Personal information
- Full name: Konstantin Kobovich Maradishvili
- Date of birth: 7 February 2000 (age 26)
- Place of birth: Moscow, Russia
- Height: 1.79 m (5 ft 10 in)
- Position: Midfielder

Team information
- Current team: Akron Tolyatti
- Number: 22

Youth career
- 2007–2020: CSKA Moscow

Senior career*
- Years: Team / Apps / (Gls)
- 2019–2021: CSKA Moscow / 40 / (2)
- 2021–2025: Lokomotiv Moscow / 50 / (5)
- 2023–2025: → Pari Nizhny Novgorod (loan) / 5 / (0)
- 2025–: Akron Tolyatti / 22 / (1)

International career^{‡}
- 2019: Russia U20 / 5 / (1)
- 2021: Russia U21 / 6 / (0)

= Konstantin Maradishvili =

Russian footballer (born 2000)

Konstantin Kobovich Maradishvili (Константин Кобович Марадишвили; კონსტანტინე მარადიშვილი; born 7 February 2000) is a Russian football player of Georgian descent who plays as defensive midfielder for Akron Tolyatti.

==Club career==
Born in Moscow to a Georgian father and a Russian mother.

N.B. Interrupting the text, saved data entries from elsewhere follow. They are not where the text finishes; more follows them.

import Literature.NumberTheory.LFunctions.Zhang2022.MainTermFormEll
import Literature.NumberTheory.LFunctions.Zhang2022.RepairVerdictAssembly
import HarnessLib

/-!
# Zhang (2022): the deformed main-term form `F_ℓ` in §2 currency — polar form and the three
# constants `C₂₃₂^{(ℓ)}, C₂₃₃^{(ℓ)}, (𝔡+𝔡′)^{(ℓ)}` on the repair cell's designs (cell `landau-siegel`, edge `ℓ₀ = 1`)

Topic `Literature/NumberTheory/LFunctions/Zhang2022` (Landau–Siegel audit tree; verdict-neutral).
Y. Zhang, arXiv:2211.02515v1 (2022) [Zhang2022LandauSiegel] — an unrefereed manuscript under adjudication;
NOTHING here asserts or denies its Theorems 1–2, and nothing here is a claim about Landau–Siegel zeros.

`MainTermFormEll` defines the one-parameter deformation `F_ℓ = mainTermFormEll ℓ` of the main-term form
`𝔅 = mainTermForm` (`F₁ = 𝔅`, `mainTermFormEll_one`) and proves the knife edge `mainTermFormEll_neg_of_one_lt`.
The cell's objective (OBJECTIVE.md §2.2, row ell) evaluates designs with «`F_ℓ` in ALL THREE constants, polar by
polarisation» (numerics lineage B, kit j251235, HEURISTIC matched units: at the printed design `θ₀`,
`min_ι C₂₃₂^{(ℓ)} = 0.0249294 − 35.72ε`, joint criterion met by `ι` from `ε = ℓ − 1 ≈ 3.14·10⁻⁴`), and the B-ell registry rows E-021/E-022 speak of «the three
normalised means = their `mainTermFormEll (L_R/L_Δ)` VALUES». The cross constant `𝔡+𝔡′` is a POLAR value, and the
tree has the polar form only at `ℓ = 1` (`mainTermFormPolar`, `MainTermFormCauchySchwarz`). This file supplies:

* `mainTermFormEllSesq ℓ u u' v v'` — the six terms of `mainTermFormSesq` weighted `1, ℓ, ℓ², ℓ³` by homogeneity
  class exactly as in `mainTermFormEll` — and its Hermitian part `mainTermFormEllPolar ℓ`; PROVED:
  `Re s_ℓ(g,g) = F_ℓ(g)` (`mainTermFormEllSesq_self_re`), `P_ℓ(g,g) = F_ℓ(g)`, `s₁ = mainTermFormSesq`,
  `P₁ = mainTermFormPolar`;
* on the repair cell's designs `θ : Repair.Theta` (glued `H`-profile `Repair.gluedS θ`, tent `Repair.tentT θ`):
  `C232Ell ℓ θ := F_ℓ(𝔤_θ)`, `C233Ell ℓ θ := F_ℓ(f_θ)`, `dSumEll ℓ θ := P_ℓ(𝔤_θ, f_θ)`; PROVED at `ℓ = 1` on the
  admissible class: `= Repair.C232S θ`, `= Repair.C233T θ`, `= Repair.dSumS θ` (the dictionary of record
  `Repair.h232_on_class / h233_on_class / hsum_on_class`);
* the two DECISION SHAPES of the edge as `Prop`s with their `ℓ = 1` / `ℓ > 1` status PROVED:
  `EllClosesCS ℓ := ∃ θ, AdmissibleTheta θ ∧ C232Ell·C233Ell < ‖dSumEll‖²` — FALSE at `ℓ = 1`
  (`not_ellClosesCS_one`, = the verdict of record `Repair.not_repairable_true_need`, p428635); and
  `EllClosesPos ℓ := ∃ C¹ g, F_ℓ(g) < 0` — TRUE at every `ℓ > 1` (`ellClosesPos_of_one_lt`, = the knife edge
  `mainTermFormEll_not_nonneg_of_one_lt`): a design «closes» in these currencies the moment `ℓ ≠ 1` is fed to the
  continued calculus, which is why every ℓ-statement of substance is a DICTIONARY / ZERO-MODEL hypothesis at
  free scales (`KnifeEdgeEllScales`), not a statement about `F_ℓ`.

STATUS OF THE OBJECTS (stated, not hidden — as in `MainTermFormEll`): for `ℓ ≠ 1` these are values of the
CONTINUED main-term calculus with the zero-spacing scale deformed; that the manuscript's three normalised means at
`P = D^A` equal them (to some relative error) is registry row E-021/E-022 — OPEN, asserted by no one here.
Deliberately NOT here: any numerical value of record as a theorem; the free-scale discrete means (`KnifeEdgeEllScales`).

## References
* Y. Zhang, arXiv:2211.02515v1 (2022), §2 (2.10), (2.17)–(2.18), (2.32)–(2.33); §10 (10.1), (10.17).
  [cite: Zhang2022LandauSiegel, §2]
-/

noncomputable section

open MeasureTheory Set intervalIntegral
open scoped Real ComplexConjugate

namespace Literature.NumberTheory.LFunctions.Zhang2022

/-! ## `F_ℓ` polarised -/

/-- **The ℓ-weighted sesquilinear form** `s_ℓ(u,v) = (8/π)⟨u′,v′⟩ + ℓ[−48i⟨u′,v⟩ − 16i u(0)v̄(1)]
+ ℓ²[88π⟨u,v⟩ − 24π conj(S_v(1))(u(0)+u(1))] + ℓ³[−48π²i⟨u,S_v⟩]` (`⟨a,b⟩ = ∫₀¹ a b̄`, `S_v(x) = ∫₀ˣ v`): the six
terms of `mainTermFormSesq` weighted by homogeneity class as in `mainTermFormEll` (the scaling `π ↦ πℓ` of the
zero gap (2.10), times `ℓ`). [cite: Zhang2022LandauSiegel, §2 (2.10), (2.17)–(2.18)] -/
def mainTermFormEllSesq (ℓ : ℝ) (u u' v v' : ℝ → ℂ) : ℂ :=
  ((8 / π : ℝ) : ℂ) * (∫ x in (0:ℝ)..1, u' x * conj (v' x))
    + (ℓ : ℂ) * (- ((48 : ℝ) : ℂ) * Complex.I * (∫ x in (0:ℝ)..1, u' x * conj (v x))
        - ((16 : ℝ) : ℂ) * Complex.I * (u 0 * conj (v 1)))
    + ((ℓ ^ 2 : ℝ) : ℂ) * (((88 * π : ℝ) : ℂ) * (∫ x in (0:ℝ)..1, u x * conj (v x))
        - ((24 * π : ℝ) : ℂ) * (conj (∫ t in (0:ℝ)..1, v t) * (u 0 + u 1)))
    + ((ℓ ^ 3 : ℝ) : ℂ) * (- ((48 * π ^ 2 : ℝ) : ℂ) * Complex.I *
        (∫ x in (0:ℝ)..1, u x * conj (∫ t in (0:ℝ)..x, v t)))

/-- **The polar (Hermitian) form `P_ℓ(u,v) = (s_ℓ(u,v) + conj s_ℓ(v,u))/2` of `F_ℓ`.**
[cite: Zhang2022LandauSiegel, §2 (2.10), (2.17)–(2.18)] -/
def mainTermFormEllPolar (ℓ : ℝ) (u u' v v' : ℝ → ℂ) : ℂ :=
  (mainTermFormEllSesq ℓ u u' v v' + conj (mainTermFormEllSesq ℓ v v' u u')) / 2

/-- `Re s_ℓ(g,g) = F_ℓ(g)` (no hypothesis on `g`: both sides are the same integrals).
[cite: Zhang2022LandauSiegel, §2 (2.10), (2.17)–(2.18)] -/
theorem mainTermFormEllSesq_self_re (ℓ : ℝ) (g g' : ℝ → ℂ) :
    (mainTermFormEllSesq ℓ g g' g g').re = mainTermFormEll ℓ g g' := by
  rw [mainTermFormEll, mainTermFormEllSesq, intervalIntegral_mul_conj_self g',
    intervalIntegral_mul_conj_self g]
  simp only [Complex.add_re, Complex.sub_re, Complex.mul_re, Complex.mul_im, Complex.ofReal_re,
    Complex.ofReal_im, Complex.I_re, Complex.I_im, Complex.conj_re, Complex.conj_im,
    Complex.add_im, Complex.neg_re, Complex.neg_im, Complex.sub_im]
  ring

/-- `P_ℓ(g,g) = F_ℓ(g)`. [cite: Zhang2022LandauSiegel, §2 (2.10), (2.17)–(2.18)] -/
theorem mainTermFormEllPolar_self (ℓ : ℝ) (g g' : ℝ → ℂ) :
    mainTermFormEllPolar ℓ g g' g g' = (mainTermFormEll ℓ g g' : ℂ) := by
  rw [mainTermFormEllPolar, ← mainTermFormEllSesq_self_re, Complex.add_conj]
  push_cast
  ring

/-- Hermitian symmetry `P_ℓ(v,u) = conj P_ℓ(u,v)`. [cite: Zhang2022LandauSiegel, §2 (2.17)–(2.18)] -/
theorem mainTermFormEllPolar_swap (ℓ : ℝ) (u u' v v' : ℝ → ℂ) :
    mainTermFormEllPolar ℓ v v' u u' = conj (mainTermFormEllPolar ℓ u u' v v') := by
  simp only [mainTermFormEllPolar, map_div₀, map_add, Complex.conj_conj, Complex.conj_ofNat, add_comm]

/-- At `ℓ = 1` the sesquilinear form is `mainTermFormSesq`. [cite: Zhang2022LandauSiegel, §2 (2.10), (2.17)–(2.18)] -/
theorem mainTermFormEllSesq_one (u u' v v' : ℝ → ℂ) :
    mainTermFormEllSesq 1 u u' v v' = mainTermFormSesq u u' v v' := by
  rw [mainTermFormEllSesq, mainTermFormSesq]
  push_cast
  ring

/-- At `ℓ = 1` the polar form is `mainTermFormPolar` (the form of the Cauchy–Schwarz verdict).
[cite: Zhang2022LandauSiegel, §2 (2.10), (2.17)–(2.18)] -/
theorem mainTermFormEllPolar_one (u u' v v' : ℝ → ℂ) :
    mainTermFormEllPolar 1 u u' v v' = mainTermFormPolar u u' v v' := by
  rw [mainTermFormEllPolar, mainTermFormPolar, mainTermFormEllSesq_one, mainTermFormEllSesq_one]

/-! ## The three constants in ℓ-currency on the repair cell's designs -/

/-- **`C₂₃₂^{(ℓ)}(θ) := F_ℓ(𝔤_θ)`** — the (2.32)-side constant with `𝔅` replaced by `F_ℓ` on the glued `H`-profile
`Repair.gluedS θ` (at `ℓ = 1`: `Repair.C232S θ`, `C232Ell_one`). [cite: Zhang2022LandauSiegel, §2 (2.32), §18 (18.1)] -/
def C232Ell (ℓ : ℝ) (θ : Repair.Theta) : ℝ := mainTermFormEll ℓ (Repair.gluedS θ) (Repair.gluedS' θ)

/-- **`C₂₃₃^{(ℓ)}(θ) := F_ℓ(f_θ)`** — the (2.33)-side constant with `𝔅` replaced by `F_ℓ` on the tent `Repair.tentT θ`
(at `ℓ = 1` on the class: `Repair.C233T θ`, `C233Ell_one`). [cite: Zhang2022LandauSiegel, §2 (2.33), §10 (10.19)] -/
def C233Ell (ℓ : ℝ) (θ : Repair.Theta) : ℝ := mainTermFormEll ℓ (Repair.tentT θ) (Repair.tentT' θ)

/-- **`(𝔡+𝔡′)^{(ℓ)}(θ) := P_ℓ(𝔤_θ, f_θ)`** — the cross main term of (10.17) with the polar form of `F_ℓ`
(at `ℓ = 1` on the class: `Repair.dSumS θ`, `dSumEll_one`). [cite: Zhang2022LandauSiegel, §2 (2.17), §10 (10.1), (10.17)] -/
def dSumEll (ℓ : ℝ) (θ : Repair.Theta) : ℂ :=
  mainTermFormEllPolar ℓ (Repair.gluedS θ) (Repair.gluedS' θ) (Repair.tentT θ) (Repair.tentT' θ)

/-- `C₂₃₂^{(1)} = C232S` (for every design). [cite: Zhang2022LandauSiegel, §2 (2.32), §18 (18.1)] -/
theorem C232Ell_one (θ : Repair.Theta) : C232Ell 1 θ = Repair.C232S θ := by
  rw [C232Ell, mainTermFormEll_one, Repair.C232S_eq_form]

/-- `C₂₃₃^{(1)} = C233T` on the admissible class. [cite: Zhang2022LandauSiegel, §2 (2.33), §10 (10.19)] -/
theorem C233Ell_one {θ : Repair.Theta} (h : Repair.AdmissibleTheta θ) : C233Ell 1 θ = Repair.C233T θ := by
  rw [C233Ell, mainTermFormEll_one, Repair.h233_on_class θ h]

/-- `(𝔡+𝔡′)^{(1)} = dSumS` on the admissible class. [cite: Zhang2022LandauSiegel, §10 (10.1), (10.17)] -/
theorem dSumEll_one {θ : Repair.Theta} (h : Repair.AdmissibleTheta θ) : dSumEll 1 θ = Repair.dSumS θ := by
  rw [dSumEll, mainTermFormEllPolar_one, Repair.hsum_on_class θ h]

/-! ## The two decision shapes of the edge, with their `ℓ = 1` / `ℓ > 1` status -/

/-- **CS currency**: «some admissible design meets the joint main-order criterion once `𝔅` is replaced by `F_ℓ`»,
`∃ θ, AdmissibleTheta θ ∧ C₂₃₂^{(ℓ)}·C₂₃₃^{(ℓ)} < |(𝔡+𝔡′)^{(ℓ)}|²` — the event the cell's lineage-B numerics study
(README L11 §5, kit j251235: met by `ι` at the printed design from `ε = ℓ − 1 ≈ 3.14·10⁻⁴`, HEURISTIC matched units,
lengths re-expressed in `L_R` units); FALSE at `ℓ = 1` (`not_ellClosesCS_one`). A `Prop`; nothing asserted for `ℓ ≠ 1`. [cite: Zhang2022LandauSiegel, §2 Props. 2.4–2.6, (2.32)–(2.33)] -/
def EllClosesCS (ℓ : ℝ) : Prop :=
  ∃ θ : Repair.Theta, Repair.AdmissibleTheta θ ∧ C232Ell ℓ θ * C233Ell ℓ θ < ‖dSumEll ℓ θ‖ ^ 2

/-- At `ℓ = 1` the CS decision statement is the negation of the verdict of record
`Repair.not_repairable_true_need` (NOT-REPAIRABLE-IN-CLASS, p428635): it fails.
[cite: Zhang2022LandauSiegel, §2 Props. 2.4–2.6, (2.32)–(2.33)] -/
theorem not_ellClosesCS_one : ¬ EllClosesCS 1 := by
  rintro ⟨θ, hθ, hlt⟩
  rw [C232Ell_one, C233Ell_one hθ, dSumEll_one hθ] at hlt
  exact Repair.not_repairable_true_need θ hθ hlt

/-- **POS currency**: «`F_ℓ` is negative on some `C¹` profile». [cite: Zhang2022LandauSiegel, §2 (2.10), (2.18)] -/
def EllClosesPos (ℓ : ℝ) : Prop := ∃ g g' : ℝ → ℂ, IsC1OnUnitInterval g g' ∧ mainTermFormEll ℓ g g' < 0

/-- … which HOLDS at every `ℓ > 1` (the knife edge `mainTermFormEll_not_nonneg_of_one_lt`): in POS currency the
continued calculus «closes» the moment `ℓ > 1` is fed to it, so an ℓ-statement of substance is the dictionary /
zero-model hypothesis that feeds it (free scales, `KnifeEdgeEllScales`), not this. [cite: Zhang2022LandauSiegel, §2 (2.10), (2.18)] -/
theorem ellClosesPos_of_one_lt {ℓ : ℝ} (hℓ : 1 < ℓ) : EllClosesPos ℓ :=
  mainTermFormEll_not_nonneg_of_one_lt hℓ

/-- … and FAILS at `ℓ = 1` (`F₁ = 𝔅 ≥ 0` on `C¹` profiles, `mainTermFormEll_one_nonneg`).
[cite: Zhang2022LandauSiegel, §2 (2.10), (2.18)] -/
theorem not_ellClosesPos_one : ¬ EllClosesPos 1 := by
  rintro ⟨g, g', hg, hneg⟩
  exact not_lt.2 (mainTermFormEll_one_nonneg hg) hneg

end Literature.NumberTheory.LFunctions.Zhang2022

end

Maradishvili made his debut in the Russian Premier League for CSKA Moscow on 14 July 2019 in a game against Krylia Sovetov Samara, as an 88th-minute substitute for Arnór Sigurðsson. On 23 June 2020, CSKA Moscow announced that Maradishvili had extended his contract with the club until the summer of 2025.

On 2 September 2021, he signed a five-year contract with Lokomotiv Moscow.

On 23 December 2023, Maradishvili moved on loan to Pari Nizhny Novgorod until the end of the 2023–24 season.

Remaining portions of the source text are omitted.